YOUR OBJECTIVE: Search the records below for the word "FALSE", then return every line where it appears.
───── SUPPLIED RECORDS ─────
import Mathlib
import Summits.Ventures.PercRepro2.HCov
import Summits.Ventures.PercRepro2.RootLeafUSigns
import Summits.Ventures.PercRepro2.RootLeafUYBF
import Summits.Ventures.PercRepro2.RootLeafUYBFW

/-!
# (G4-u): `(F_W)` — hence `0 ≤ T2oL` — from the tie-class statement `(MULT)`
(blind cell PercRepro2, p4 g12; proofs/P4-G12-BNEG.md, S3 v52 item (y))

RootLeafUYBFW landed `(F_W) := (Z + W)·D·M + W·Y_N·B₀ − D·B·Y ≥ 0 ⟹ (YB) ≥ 0 ⟹ 0 ≤ T2oL`
(`Z = P(Q)`, `Q = {u ↮ a₂}`, `W = P(R)`, `R = {u ↮ a₂, u ↮ c}`, `D = P(PD)`, `PD = R ∩ {a₂ ↮ c}`,
`t = P(T)`, `T = R ∩ {a₂ ↔ c}`, `T′ = Q ∩ {u ↔ c}`, `Y = P(R, oL)`, `Y_N = P(PD, oL)`, `Y_t = P(T, oL)`,
`B = P(Q, bL)`, `B₀ = P(PD, bL) + P(T′, bL) = P(Q, a₂ ↮ c, bL)`, `B₁ = P(T, bL)`, `M = P(T, oL, bL)`).
RootLeafUYBFWB reduced `(F_W)` to the statement `(b)`; `(b)` is FALSE on the tie class `M = 0`
(engine D332 addendum 4 and p4 g12, two seats two codes: six cells of the two-valued {1,127}/128
family at n = 7), so the statement of record on the tie class is `(F_W)` itself there, which reads
(`M = 0`)

  **`(MULT)`: `P(X̄ | R, oL) · P(X̄ | Q, bL) ≥ P(X̄ | R)`**, cleared:
  **`t·B₀·Y_N ≥ D·(B₀·Y_t + B₁·Y_N + B₁·Y_t)`**

(census: 0 violations on the engine's 1,185,724,848 `M = 0` cells; FALSE on some `M > 0` cells).
Here `(MULT)` in its cleared form is shown to imply `(F_W)` for EVERY instance (the term
`(Z + W)·D·M ≥ 0` is dropped, so no `M = 0` hypothesis is needed for the implication — it is only
where `(MULT)` is true): `FW_of_MULT`, `YB_nonneg_of_MULT`, `T2oL_nonneg_of_MULT`,
`HCov_root_leaf_u_of_MULT`.  The identity `mult_slack_eq` records the form
`B₀·δ_o − D·B₁·Y` of the `(MULT)` slack (`δ_o = t·Y_N − D·Y_t ≥ 0` is BHK06 Thm 1.4, `ToL_mul_D_le`).
Conditional theorems: the hypothesis `(MULT)` is census-true on the tie class and unproved.
-/

namespace Summit.Ventures.PercRepro2

open UnionCluster CovForm

namespace RootLeafU

namespace YBF

section AlgebraMult

variable {R : Type*} [Field R] [LinearOrder R] [IsStrictOrderedRing R]

omit [LinearOrder R] [IsStrictOrderedRing R] in
/-- The `(MULT)` slack in the form `B₀·δ_o − D·B₁·Y`:
`t·B₀·Y_N − D·(B₀·Y_t + B₁·Y_N + B₁·Y_t) = B₀·(t·Y_N − D·Y_t) − D·B₁·(Y_N + Y_t)`. -/
lemma mult_slack_eq (D t YN Yt bN B1 bp : R) :
    t * (bN + bp) * YN - D * ((bN + bp) * Yt + B1 * YN + B1 * Yt) =
      (bN + bp) * (t * YN - D * Yt) - D * B1 * (YN + Yt) := by
  ring

/-- **The algebra of `(F_W)` from `(MULT)`**: with `B₀ = b_N + b′`, `B = b_N + B₁ + b′`, `W = D + t`,
`Z = D + t + t′`, `Y = Y_N + Y_t`, the cleared `(MULT)` `D·(B₀·Y_t + B₁·Y_N + B₁·Y_t) ≤ t·B₀·Y_N`
gives `D·B·Y ≤ (Z + W)·D·M + W·Y_N·B₀` (the `M`-term is a product of non-negative masses). -/
lemma fw_of_mult_alg {D t tp YN Yt bN B1 bp M : R} (hD : 0 ≤ D) (ht : 0 ≤ t) (htp : 0 ≤ tp)
    (hM : 0 ≤ M)
    (hmult : D * ((bN + bp) * Yt + B1 * YN + B1 * Yt) ≤ t * (bN + bp) * YN) :
    D * (bN + B1 + bp) * (YN + Yt) ≤
      (D + t + tp + (D + t)) * D * M + (D + t) * YN * (bN + bp) := by
  have h0 : 0 ≤ (D + t + tp + (D + t)) * D * M :=
    mul_nonneg (mul_nonneg (by linarith) hD) hM
  nlinarith [hmult, h0]

end AlgebraMult

section ReductionMult

variable {V : Type*} {E : Type*} [Fintype E] [DecidableEq E] [Fintype V] [DecidableEq V]
  {R : Type*} [Field R] [LinearOrder R] [IsStrictOrderedRing R]

variable (p : E → R) (ends : E → Sym2 V) (o a₂ c b u : V)

omit [Fintype V] in
/-- **`(F_W)` from `(MULT)`**, for every instance: the cleared `(MULT)`
`P(PD)·(B₀·P(T, oL) + P(T, bL)·P(PD, oL) + P(T, bL)·P(T, oL)) ≤ P(T)·B₀·P(PD, oL)`
(`B₀ = P(PD, bL) + P(T′, bL)`) implies the hypothesis `(F_W)` of `YB_nonneg_of_FW`. -/
theorem FW_of_MULT (hp : IsProbVec p)
    (hmult : prob p (PDEvent ends u a₂ c) *
        ((prob p (PDEvent ends u a₂ c ∩ connEvent ends u b) +
            prob p (TEvent ends a₂ u c ∩ connEvent ends u b)) *
          prob p (TEvent ends u a₂ c ∩ connEvent ends u o) +
          prob p (TEvent ends u a₂ c ∩ connEvent ends u b) *
            prob p (PDEvent ends u a₂ c ∩ connEvent ends u o) +
          prob p (TEvent ends u a₂ c ∩ connEvent ends u b) *
            prob p (TEvent ends u a₂ c ∩ connEvent ends u o)) ≤
      prob p (TEvent ends u a₂ c) *
        (prob p (PDEvent ends u a₂ c ∩ connEvent ends u b) +
          prob p (TEvent ends a₂ u c ∩ connEvent ends u b)) *
        prob p (PDEvent ends u a₂ c ∩ connEvent ends u o)) :
    prob p (PDEvent ends u a₂ c) * prob p (avoidAll ends a₂ {u} ∩ connEvent ends u b) *
        prob p (avoidAll ends u {a₂, c} ∩ connEvent ends u o) ≤
      (prob p (avoidAll ends a₂ {u}) + prob p (avoidAll ends u {a₂, c})) * prob p (PDEvent ends u a₂ c) *
          prob p (TEvent ends u a₂ c ∩ (connEvent ends u o ∩ connEvent ends u b)) +
        prob p (avoidAll ends u {a₂, c}) * prob p (PDEvent ends u a₂ c ∩ connEvent ends u o) *
          (prob p (PDEvent ends u a₂ c ∩ connEvent ends u b) +
            prob p (TEvent ends a₂ u c ∩ connEvent ends u b)) := by
  -- the splits `R = PD ⊔ T`, `Q = PD ⊔ T ⊔ T′`
  have hW : prob p (avoidAll ends u {a₂, c}) =
      prob p (PDEvent ends u a₂ c) + prob p (TEvent ends u a₂ c) := by
    have h' := ISplit.prob_PD_add_T p ends u a₂ c Set.univ
    simp only [Set.inter_univ] at h'
    exact h'.symm
  have hY : prob p (avoidAll ends u {a₂, c} ∩ connEvent ends u o) =
      prob p (PDEvent ends u a₂ c ∩ connEvent ends u o) +
        prob p (TEvent ends u a₂ c ∩ connEvent ends u o) :=
    (ISplit.prob_PD_add_T p ends u a₂ c (connEvent ends u o)).symm
  have hZ := Qsplit_univ p ends u a₂ c
  have hB := Qsplit p ends u a₂ c (connEvent ends u b)
  rw [hW, hY, hZ, hB]
  exact fw_of_mult_alg (prob_nonneg hp _) (prob_nonneg hp _) (prob_nonneg hp _)
    (prob_nonneg hp _) hmult

omit [Fintype V] in
/-- **`(YB) ≥ 0` from `(MULT)`**. -/
theorem YB_nonneg_of_MULT (hp : IsProbVec p)
    (hmult : prob p (PDEvent ends u a₂ c) *
        ((prob p (PDEvent ends u a₂ c ∩ connEvent ends u b) +
            prob p (TEvent ends a₂ u c ∩ connEvent ends u b)) *
          prob p (TEvent ends u a₂ c ∩ connEvent ends u o) +
          prob p (TEvent ends u a₂ c ∩ connEvent ends u b) *
            prob p (PDEvent ends u a₂ c ∩ connEvent ends u o) +
          prob p (TEvent ends u a₂ c ∩ connEvent ends u b) *
            prob p (TEvent ends u a₂ c ∩ connEvent ends u o)) ≤
      prob p (TEvent ends u a₂ c) *
        (prob p (PDEvent ends u a₂ c ∩ connEvent ends u b) +
          prob p (TEvent ends a₂ u c ∩ connEvent ends u b)) *
        prob p (PDEvent ends u a₂ c ∩ connEvent ends u o)) :
    0 ≤ (prob p (avoidAll ends a₂ {c}) * prob p (avoidAll ends a₂ {u}) + prob p (PDEvent ends u a₂ c)) *
          prob p (TEvent ends u a₂ c ∩ (connEvent ends u o ∩ connEvent ends u b)) +
        prob p (PDEvent ends u a₂ c ∩ connEvent ends u o) *
          (prob p (PDEvent ends u a₂ c ∩ connEvent ends u b) +
            prob p (TEvent ends a₂ u c ∩ connEvent ends u b)) -
        prob p (avoidAll ends a₂ {c}) * prob p (avoidAll ends a₂ {u} ∩ connEvent ends u b) *
          (prob p (PDEvent ends u a₂ c ∩ connEvent ends u o) +
            prob p (TEvent ends u a₂ c ∩ connEvent ends u o)) :=
  YB_nonneg_of_FW p ends o a₂ c b u hp (FW_of_MULT p ends o a₂ c b u hp hmult)

/-- **`0 ≤ T2oL` from `(MULT)`** — the `o ∈ L` half of W1 = `0 ≤ T2` on the tie class, as a kernel
hypothesis. -/
theorem T2oL_nonneg_of_MULT (hp : IsProbVec p)
    (hmult : prob p (PDEvent ends u a₂ c) *
        ((prob p (PDEvent ends u a₂ c ∩ connEvent ends u b) +
            prob p (TEvent ends a₂ u c ∩ connEvent ends u b)) *
          prob p (TEvent ends u a₂ c ∩ connEvent ends u o) +
          prob p (TEvent ends u a₂ c ∩ connEvent ends u b) *
            prob p (PDEvent ends u a₂ c ∩ connEvent ends u o) +
          prob p (TEvent ends u a₂ c ∩ connEvent ends u b) *
            prob p (TEvent ends u a₂ c ∩ connEvent ends u o)) ≤
      prob p (TEvent ends u a₂ c) *
        (prob p (PDEvent ends u a₂ c ∩ connEvent ends u b) +
          prob p (TEvent ends a₂ u c ∩ connEvent ends u b)) *
        prob p (PDEvent ends u a₂ c ∩ connEvent ends u o)) :
    0 ≤ T2oL p ends o a₂ c b u :=
  T2oL_nonneg_of_FW p ends o a₂ c b u hp (FW_of_MULT p ends o a₂ c b u hp hmult)

/-- **(G4-u) from `(MULT)` and the `o ∈ K` half** for the root `a₁` a leaf at the unmarked `u`. -/
theorem HCov_root_leaf_u_of_MULT (hp : IsProbVec p) {f : E} {a₁ : V} (hf : ends f = s(a₁, u))
    (hleaf : ∀ e, a₁ ∈ ends e → e = f) (h1u : a₁ ≠ u) (h12 : a₁ ≠ a₂) (h1c : a₁ ≠ c)
    (h1o : a₁ ≠ o) (h1b : a₁ ≠ b)
    (hmult : prob p (PDEvent ends u a₂ c) *
        ((prob p (PDEvent ends u a₂ c ∩ connEvent ends u b) +
            prob p (TEvent ends a₂ u c ∩ connEvent ends u b)) *
          prob p (TEvent ends u a₂ c ∩ connEvent ends u o) +
          prob p (TEvent ends u a₂ c ∩ connEvent ends u b) *
            prob p (PDEvent ends u a₂ c ∩ connEvent ends u o) +
          prob p (TEvent ends u a₂ c ∩ connEvent ends u b) *
            prob p (TEvent ends u a₂ c ∩ connEvent ends u o)) ≤
      prob p (TEvent ends u a₂ c) *
        (prob p (PDEvent ends u a₂ c ∩ connEvent ends u b) +
          prob p (TEvent ends a₂ u c ∩ connEvent ends u b)) *
        prob p (PDEvent ends u a₂ c ∩ connEvent ends u o))
    (hK : 0 ≤ T2oK p ends o a₂ c b u) (h3 : HCov p ends o u a₂ c b) : HCov p ends o a₁ a₂ c b :=
  HCov_root_leaf_u_of_FW p ends o a₂ c b u hp hf hleaf h1u h12 h1c h1o h1b
    (FW_of_MULT p ends o a₂ c b u hp hmult) hK h3

end ReductionMult

end YBF

end RootLeafU

end Summit.Ventures.PercRepro2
─────
RESPONSE TO THIS TASK:
RootLeafUYBFWB reduced `(F_W)` to the statement `(b)`; `(b)` is FALSE on the tie class `M = 0`
(census: 0 violations on the engine's 1,185,724,848 `M = 0` cells; FALSE on some `M > 0` cells).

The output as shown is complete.